The Second application is developed on Eclipse 4.6.0 with Spring plugin in Java Spring
Boot Framework. The data of the application is stores in a database. The reason why we have
used spring Boot is, it provides Dependency injection between the class objects. This feature
make the application more loosely coupled between each class. This feature is mandatory if we
are deploying the application in cloud container as a microservice. Also, it provides many
libraries for easy handling of Json data and restful services. This application also uses Java
Persistence API for object- relational mapping. It will manage the relational data in the database.
This feature will automatically create tables for each class in the database schema. We have also
implemented cache while storing and retrieving data in this application. It is like Memcache. We
have deployed this application in Amazon Web Service Using EC2 Ubuntu instance. This
Infrastructure as a service is also scalable than the traditional LAMP stack server. It is very
inexpensive and take only few minutes to start a server.

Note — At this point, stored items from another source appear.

import Summits.BirchSwinnertonDyer.Rank1Residual.X12.CMRamifiedRecordSchemaC
import HarnessLib

/-!
# Leaf `CornerF ∧ p ramified in K` (K12r): certificate-record schema, PART E — the REGIME letter
# `N / T / V` of a K12r@3 class (planner PLAN.md v2 §2 «ty3: add field regime ∈ {N,T,V} + c_split3»;
# cell `bsd-print-cfram`, typer seat `ty3`; addendum to `X12/CMRamifiedRecordSchemaC.lean`)

HONEST FRAMING (cell `bsd-print-cfram`, run/shared/lean/pub/bsd-print-cfram/, verbatim in every file
of the cell): PARTITION currency only — the leaf counts when its class theorem is in the kernel BY
NAME, flag-free; Literature named facts are statement-only with cite tags, never sorried theorems;
every imported theorem carries its printed hypotheses verbatim; numbers, not adjectives. THIS FILE IS
DATA INFRASTRUCTURE (a computable record, a decidable recheck); nothing about any elliptic curve is
asserted, no named fact is introduced, nothing is booked, no mark moves (the leaf K12r and its `p = 3`
slice `Summit.BirchSwinnertonDyer.WAllCornerFRamifiedAtThree` stay OPEN; the regime children N / T / V
of crux C1 — route `PrintCFram` rev 6, items stmt-BirchSwinnertonDyer-20698 / -20699 / -20700 — stay OPEN).

## The three regimes of the `p = 3` slice (PLAN.md v2 §1/§1a) and how a record decides them

For a K12r@3 class with `j = 0` edge `W = E_k — W' = E_{−27k} ≅ W^{(−3)}`:
* **T** (`LocalThreeTorsionBSDThree`, -20699): `W(ℚ₃)` or `W'(ℚ₃)` has a non-zero `3`-torsion point —
  PART C's closed form `hasLocal3Tors k ∨ hasLocal3Tors (−27k)` (`ψ₃ = 3x(x³ + 4k)`; the form is
  invariant under `k ↦ k·u⁶`, so `−27k` may stand for the sixth-power-free `k'`); by p4's kernel
  criterion `X12.JZeroThree.noThreeTorsion_pair_iff_of_mordell_model` (p546152) this is
  `¬((a even ∧ m ≡ 2) ∨ (a odd ∧ m ≡ 1) (mod 3))` for `k = 3ᵃm`, i.e. Kriz–Li's (1) fails (`d* ≢ 2 (3)`);
* **V** (`SplitPlaceTorsionBSDThree`, -20700): not T, but `3 ∣ c_ℓ(W)` at some bad `ℓ ≡ 1 (mod 3)`
  (a degree-one place of `K = ℚ(√−3)` with `K_v`-rational `3`-torsion) — PART C's `awayOK` false;
* **N** (`TorsionFreeFrameBSDThree`, -20698): neither — the O11@3 frame binders `htors ∧ htors' ∧ hv`
  hold (PART C's `subLeaf`).
`regimeCode k tam ∈ {0 = N, 1 = T, 2 = V}` computes the letter from `k` and the recorded Tamagawa list
of `W`; `cSplit3Of tam = v₃(∏_{ℓ ≡ 1 (3)} c_ℓ(W))` is the planner's `c_split3`. A `RegimeRow` carries, per
class, `k`, the Tamagawa list (two engines, PART C), the letter, `cSplit3`, PART C's `subLeaf`, PART D's
3-unit-regime `eligible` bit (`unitRegime`) and PART B's print-booking `status`; `RegimeRow.consistent`
rechecks the letter and `cSplit3` against `k`/`tam`, `subLeaf ↔ regime = N`, and `unitRegime → regime
= N` (p3's 27 eligible classes lie in N — REF cross-census 15:27:36Z).

References: PLAN.md v2 §1–§2; `X12/CMRamifiedRecordSchemaC.lean` (`hasLocal3Tors`, `awayOK`);
`X12/JZeroThreeTorsionCriterion.lean` (p4); `X12/CMRamifiedRecordSchemaD.lean` (PART D); REFEREE.md S7/S16.
-/

set_option autoImplicit false

namespace Summit.BirchSwinnertonDyer.Rank1Residual.X12.CMRamifiedRecords

open Summit.BirchSwinnertonDyer.BirchSwinnertonDyer.Rank1Residual.HeegnerIndexRecords

/-- The regime letter of a K12r@3 class from `k` (curve 1 `= E_k`) and the Tamagawa list of `W`:
`1 = T` if `E_k(ℚ₃)` or `E_{−27k}(ℚ₃)` has non-zero `3`-torsion, else `2 = V` if `3 ∣ c_ℓ(W)` at some
bad `ℓ ≡ 1 (mod 3)`, else `0 = N`. [folklore] -/
def regimeCode (k : ℤ) (tam : List (ℕ × ℕ)) : ℕ :=
  if hasLocal3Tors k || hasLocal3Tors (-27 * k) then 1 else if awayOK tam then 0 else 2

/-- `c_split3 = v₃(∏_{ℓ ≡ 1 (mod 3)} c_ℓ(W))` on a recorded Tamagawa list. [folklore] -/
def cSplit3Of (tam : List (ℕ × ℕ)) : ℕ :=
  vp 3 (tam.foldl (fun acc lc => if lc.1 % 3 == 1 then acc * lc.2 else acc) 1 : ℕ)

/-- **REGIME record of a K12r@3 class** (module docstring): `k` of curve 1, the Tamagawa list of `W`,
the letter `regime ∈ {0 = N, 1 = T, 2 = V}`, `cSplit3`, PART C's `subLeaf`, PART D's `unitRegime`
(3-unit-regime eligible), PART B's `status` (booked by a printed family). [folklore] -/
structure RegimeRow where
  label : String
  cls : String
  k : ℤ
  tam : List (ℕ × ℕ)
  regime : ℕ
  cSplit3 : ℕ
  subLeaf : Bool
  unitRegime : Bool
  status : ℕ

/-- The in-kernel recheck of a `RegimeRow`: the letter and `cSplit3` recomputed, `subLeaf ↔ regime = N`,
`unitRegime → regime = N`, `status ∈ {0,1}`. [folklore] -/
def RegimeRow.consistent (r : RegimeRow) : Bool :=
  (r.k != 0) && (r.regime == regimeCode r.k r.tam) && (r.cSplit3 == cSplit3Of r.tam) &&
  (r.subLeaf == (r.regime == 0)) && (!r.unitRegime || r.regime == 0) && (r.status == 0 || r.status == 1)

/-- A consistent record's letter is the recomputed one, and a 3-unit-regime class is in regime N. [folklore] -/
theorem RegimeRow.regime_eq_of_consistent {r : RegimeRow} (h : r.consistent = true) :
    r.regime = regimeCode r.k r.tam ∧ (r.unitRegime = true → r.regime = 0) := by
  simp only [RegimeRow.consistent, Bool.and_eq_true, Bool.or_eq_true, Bool.not_eq_true', beq_iff_eq]
    at h
  obtain ⟨⟨⟨⟨⟨-, h1⟩, -⟩, -⟩, h2⟩, -⟩ := h
  refine ⟨h1, fun hu => ?_⟩
  rcases h2 with h2 | h2
  · rw [hu] at h2; exact absurd h2 (by decide)
  · exact h2

/-- Unpacking a display theorem `rs.all RegimeRow.consistent = true` per member. [folklore] -/
theorem RegimeRow.consistent_of_all {rs : List RegimeRow} (h : rs.all RegimeRow.consistent = true)
    {r : RegimeRow} (hr : r ∈ rs) : r.consistent = true :=
  List.all_eq_true.1 h r hr

end Summit.BirchSwinnertonDyer.Rank1Residual.X12.CMRamifiedRecords
import Literature.Computability.Cryptography.RegevReductionGMSS
import Literature.Computability.QuantumComplexity.PolyCopiesIdxAny
import Literature.Computability.QuantumComplexity.PromiseWrap
import Literature.Computability.Complexity.ZerosPrefixBricks
import HarnessLib

/-!
# Regev's quantum reduction, `GapSVP` form, III: the [GMSS99] step PROVED (parallel truth-table composition)

Topic `Computability/Cryptography` (family `pqc`). Sequel of `RegevReduction.lean` and
`RegevReductionGMSS.lean`, the architecture of the named fact
`Literature.Computability.Cryptography.regev_lwe_to_gapSVP_quantum` (pqc.S19, GapSVP form; Regev,
J. ACM 56 (2009), Thm 1.1 with §3.3). The assembly `regev_lwe_to_gapSVP_quantum_of_worstCase`
(`RegevReduction.lean`) takes four hypotheses: `h₁`, `h₂` (Regev's Thm 3.1 in worst-case form,
shared verbatim with the SIVP form), `hL` (Lemma 3.20 in machine form) and `hG`, the MACHINE FORM
of Regev's sentence (§3.3, p. 21 of arXiv:2401.03703) *"since [GMSS99] showed that for any `γ ≥ 1`,
there is a polynomial time reduction from `GapSVP_γ` to `GapCVP'_γ` … we obtain … an efficient
quantum algorithm for `GapSVP_{O(n/α)}`"*: a uniform quantum family deciding `GapCVP′_γ` in every
large dimension yields one deciding `GapSVP_γ` in every large dimension. `RegevReductionGMSS.lean`
reduced `hG` to the generic closure of `PromiseBQP` under Cook reductions (`hC`, not in the tree).
**This file proves `hG` outright** (`Regev2009.gmss_gapSVP_of_gapCVP'_quantum`, every `γ`), so that
pqc.S19 (GapSVP form) now rests on `h₁`, `h₂`, `hL` alone
(`regev_lwe_to_gapSVP_quantum_of_worstCase_tt`, `regev_lwe_to_gapSVP_quantum_of_dgs_tt`).

**The construction** (Bennett–Bernstein–Brassard–Vazirani 1997, §4: polynomially many calls to a
`BQP` machine with error reduced to an inverse polynomial, here the NON-ADAPTIVE case — the GMSS
reduction is a disjunctive truth-table reduction with `n` queries `(B⁽ʲ⁾, bⱼ, d)`, `j < n`
(Micciancio–Regev 2007, Lemma 5.22) — laid out as parallel copies, in the tree's uniform
Clifford+T model):

1. `F₁ = CWrap.family ⟨hin, Q, gIn⟩` (`CWrapAssembly.lean`): on the indexed input `⟨x, eⱼ⟩`
   (`eⱼ` one-hot) compute the `j`-th GMSS query `hin ⟨x, eⱼ⟩ = GMSS.query x j (dimOf x)` — the
   query writer `GMSSMachine.qFn ∈ FP` of the tree's GMSS machine fed with the fake transcript
   context `⟨x, ⟨1ʲ, ε⟩⟩` (`zerosPrefixFn`), which on the code of `(B, d)` is the code of
   `((B⁽ʲ⁾, bⱼ), d)` (`GMSS.query_encode`) — run the given `GapCVP′` decider `Q` on it, and output
   the answer bit, forced to `0` when `j ≥ dimOf x` (`gIn`, `GMSSMachine.doneTestFn`);
2. `F₀ =` the majority-amplified `F₁` with `27(|z|+1)` copies (`exists_poly_amplified`,
   `PolyMajority.lean`): two-sided error `≤ 1/(3(|z|+1))` on every input `z` on which `F₁` has a
   `2/3`–`1/3` gap;
3. `C = PolyCopiesIdx.family ⟨F₀, ·, X⟩` (`PolyCopiesIdx.lean`): on `x' = ⟨x, ε⟩` run `|x'| + 1`
   indexed copies of `F₀`, copy `j` on `x' ++ eⱼ = ⟨x, eⱼ⟩`;
4. the classical wrap `CWrap.family ⟨hOut, C, gOut⟩` with `hOut x = ⟨x, ε⟩` and the disjunctive
   read-out `gOut ⟨x, Y⟩ = anyF ⟨⟨x, ε⟩, Y⟩` (`PolyCopiesIdxAny.lean`), through
   `mem_PromiseBQP_of_isQSolvable` (`PromiseWrap.lean`).

**Correctness.** On the code `x` of `(B, d)` of dimension `n ≥ n₀ ≥ 1` (`n₀` beyond the
threshold of `Q`): by the all-blocks bound `PolyCopiesIdx.kernelProb_segments_ge`, with probability
`≥ 1 − (|x'|+1)/(3(|x'|+1)) = 2/3` every copy `j < n` whose query is a NO instance of `GapCVP′_γ`
answers `0`, every copy `j < n` whose query is a YES (and not a NO) instance answers `1`, and every
copy `j ≥ n` answers `0`; by MR07 Lemma 5.22 (`MicciancioRegev2007_lemma_5_22`, a theorem of the
tree) the disjunction of the answers is then `1` on YES instances and `0` on NO instances of
`GapSVP_γ` (dimension `0`, where every instance is a YES instance, is excluded by `n₀ ≥ 1`).

Everything here is PROVED; no named fact is introduced.

## References

* O. Regev, *On lattices, learning with errors, random linear codes, and cryptography*, J. ACM 56
  (2009), art. 34 (arXiv:2401.03703), §3.3 (p. 21: the [GMSS99] sentence), Thm 1.1 [Regev2009].
* O. Goldreich, D. Micciancio, S. Safra, J.-P. Seifert, *Approximating shortest lattice vectors is
  not harder than approximating closest lattice vectors*, IPL 71 (1999), §3, Thm. 1
  [GoldreichMicciancioSafraSeifert1999].
* D. Micciancio, O. Regev, *Worst-case to average-case reductions based on Gaussian measures*,
  SIAM J. Comput. 37 (2007), Def. 5.21, Lemma 5.22 [MicciancioRegev2007].
* C. H. Bennett, E. Bernstein, G. Brassard, U. Vazirani, *Strengths and weaknesses of quantum
  computing*, SIAM J. Comput. 26 (1997) 1510–1523, Thm. 4.13, Thm. 4.14, Cor. 4.15
  [BennettBernsteinBrassardVazirani1997].
* E. Bernstein, U. Vazirani, *Quantum complexity theory*, SIAM J. Comput. 26 (1997), §8.2
  [BernsteinVazirani1997].
-/

noncomputable section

It has a feature of elastic scale
computing to scale the computing power according to demand. The AWS EC2 comes with many
tool and monitoring applications. For the project purpose, we have used t2 micro instance. We
can also implement this application very easily on AWS EC2 container service as a container.
Part III: Design:
News Aggregator on PaaS:
This application consists of three servlets.
1. Newsaggregator1Servlet 2.JsonFetcher 3. memcached
Initially when the program runs, the JsonFecher.java which has the URL and API key for news
site fetches the JSON of New York Times News Site. It is stored in the Buffer Reader. We use
GSON library to parse this data. Json Parser parses it and store all data as Json elements. This
Json elements are converted into Json Objects to easy retrieval. Further the objects are converted
it to Json Array if required. Now we manually retrieve the required data by specifying its object
name, stored in string.

String strURL=
"https://api.nytimes.com/svc/topstories/v2/home.json?apikey=fc8222667db44088805d9d95dfc9c
06e";
URL url = new URL(strURL);
BufferedReader reader = new BufferedReader(new InputStreamReader(url.openStream()));
JsonParser pars= new JsonParser();
JsonElement je = pars.parse(reader);
jo= je.getAsJsonObject();
ja= jo.getAsJsonArray("results");
jo1 =ja.get(0).getAsJsonObject();
String a1s=jo1.get("section").toString();
String a1t=jo1.get("title").toString();
String a1p=jo1.get("published_date").toString();
String a1a=jo1.get("abstract").toString();
String a1u=jo1.get("url").toString();
These strings are converted into arrays and fed into Task Queue class UpLoadImage().
queue.add(TaskOptions.Builder.withPayload(new
UpLoadImage(Article9[0],Article9[1],Article9[2],Article9[3],Article9[4])).etaMillis(System.cur
rentTimeMillis() + DELAY_MS));
This class is scheduled to perform each call with a delay of 5 seconds. Once it is called, it
retrieves the passed parameters and create an instance to access the Google data store
DatastoreService ds1 = DatastoreServiceFactory.getDatastoreService();
Now Parent Entity ArticlesDB is created with key vigneshram and child entity
ArticlesphotoDB is also created. All the data is loaded into ArticlesphotoDB using setproperty ()
and put()
Entity article = new Entity("ArticlesDB", "vigneshram");
Entity photo = new Entity("ArticlesphotoDB", article.getKey());
photo.setProperty("section",sec);

photo.setProperty("title", titl);
photo.setProperty("published_date", publ);
photo.setProperty("abstract", abst );
photo.setProperty("url", ur);
photo.setProperty("timestamp", new Date());
ds1.put(photo);
This servlet is called every two minutes to update news from news api using cron job. It is
specified in cron.xml file
<?xml version="1.0" encoding="UTF-8"?>
<cronentries>
<cron>
<url>/jfcron</url>
<target>beta</target>
<description> testing cron</description>
<schedule>every 2 minutes </schedule>
<retry-parameters>
<min-backoff-seconds>2.5</min-backoff-seconds>
<max-doublings>5</max-doublings>
</retry-parameters>
</cron>
</cronentries>
Newsaggregator1servlet.java is used to retrieve the stored data from the Datastore using
query. The results are limited to 10.
Query q1 = new Query("ArticlesphotoDB");
q1.addSort("timestamp", Query.SortDirection.DESCENDING);
PreparedQuery pq1 = ds.prepare(q1);
QueryResultList<Entity> result = pq1.asQueryResultList(FetchOptions.Builder.withLimit(10));
This page also has a page count which whose counter variable is store in Memcache.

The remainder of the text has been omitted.